Count the lines below that carry the word "InLevel". Answer with that number alone.

::::::::

/-- **ON `K` THE TWO-LEVEL PIECE AT `a = 0` IS THE SQUARE-LEVEL PIECE**: `𝟙{u ∈ K ∣ X ∈ ϖ^0 M₃ ∧ X² ∈ ϖ^b M₃} = 𝟙{u ∈ K ∣ X² ∈ ϖ^b M₃}` as functions on `G′_v`
(`u ∈ K ⇒ ι_w u ∈ M₃(𝒪_w)` ★ `mem_cmLocalIntegralLevel_iff_isIntMatrix`, so `X = ι_w u − 1` is integral; the vertex-count twin is ★ p859029). [cite: Kottwitz1986BaseChangeUnits, §1 pp. 240–241] -/
theorem indicator_levels_zero_eq_sqLevel (ϖ : w.1.adicCompletion L) (b : ℕ) :
    Set.indicator {u : ((UnitaryGroup.cmDatum L 3 (Matrix.of fun i j : Fin 3 => if i.val + j.val + 1 = 3 then (1 : L) else 0)).Local v) |
          u ∈ cmLocalIntegralLevel L 3 (Matrix.of fun i j : Fin 3 => if i.val + j.val + 1 = 3 then (1 : L) else 0) v ∧
          (InLevel ϖ 0 (wMatrix L w hw u - 1) ∧ InLevel ϖ b ((wMatrix L w hw u - 1) * (wMatrix L w hw u - 1)))} (fun _ => (1 : ℂ)) =
      Set.indicator {u : ((UnitaryGroup.cmDatum L 3 (Matrix.of fun i j : Fin 3 => if i.val + j.val + 1 = 3 then (1 : L) else 0)).Local v) |
          u ∈ cmLocalIntegralLevel L 3 (Matrix.of fun i j : Fin 3 => if i.val + j.val + 1 = 3 then (1 : L) else 0) v ∧
          InLevel ϖ b ((wMatrix L w hw u - 1) * (wMatrix L w hw u - 1))} (fun _ => (1 : ℂ)) := by
  have hset : {u : ((UnitaryGroup.cmDatum L 3 (Matrix.of fun i j : Fin 3 => if i.val + j.val + 1 = 3 then (1 : L) else 0)).Local v) |
          u ∈ cmLocalIntegralLevel L 3 (Matrix.of fun i j : Fin 3 => if i.val + j.val + 1 = 3 then (1 : L) else 0) v ∧
          (InLevel ϖ 0 (wMatrix L w hw u - 1) ∧ InLevel ϖ b ((wMatrix L w hw u - 1) * (wMatrix L w hw u - 1)))} =
      {u : ((UnitaryGroup.cmDatum L 3 (Matrix.of fun i j : Fin 3 => if i.val + j.val + 1 = 3 then (1 : L) else 0)).Local v) |
          u ∈ cmLocalIntegralLevel L 3 (Matrix.of fun i j : Fin 3 => if i.val + j.val + 1 = 3 then (1 : L) else 0) v ∧
          InLevel ϖ b ((wMatrix L w hw u - 1) * (wMatrix L w hw u - 1))} := by
    ext u
    simp only [Set.mem_setOf_eq]
    constructor
    · rintro ⟨hK, -, hb⟩
      exact ⟨hK, hb⟩
    · rintro ⟨hK, hb⟩
      refine ⟨hK, ?_, hb⟩
      have hint : IsIntMatrix (wMatrix L w hw u) :=
        ((mem_cmLocalIntegralLevel_iff_isIntMatrix L 3 (Matrix.of fun i j : Fin 3 => if i.val + j.val + 1 = 3 then (1 : L) else 0)
          (IsCMField.complexConj_ne_one L) w hw u).1 hK).1
      intro i j
      rw [pow_zero, inv_one, one_mul]
      exact isIntMatrix_sub hint isIntMatrix_one i j
  rw [hset]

::::::::

## RESULT FOR THIS EXERCISE
4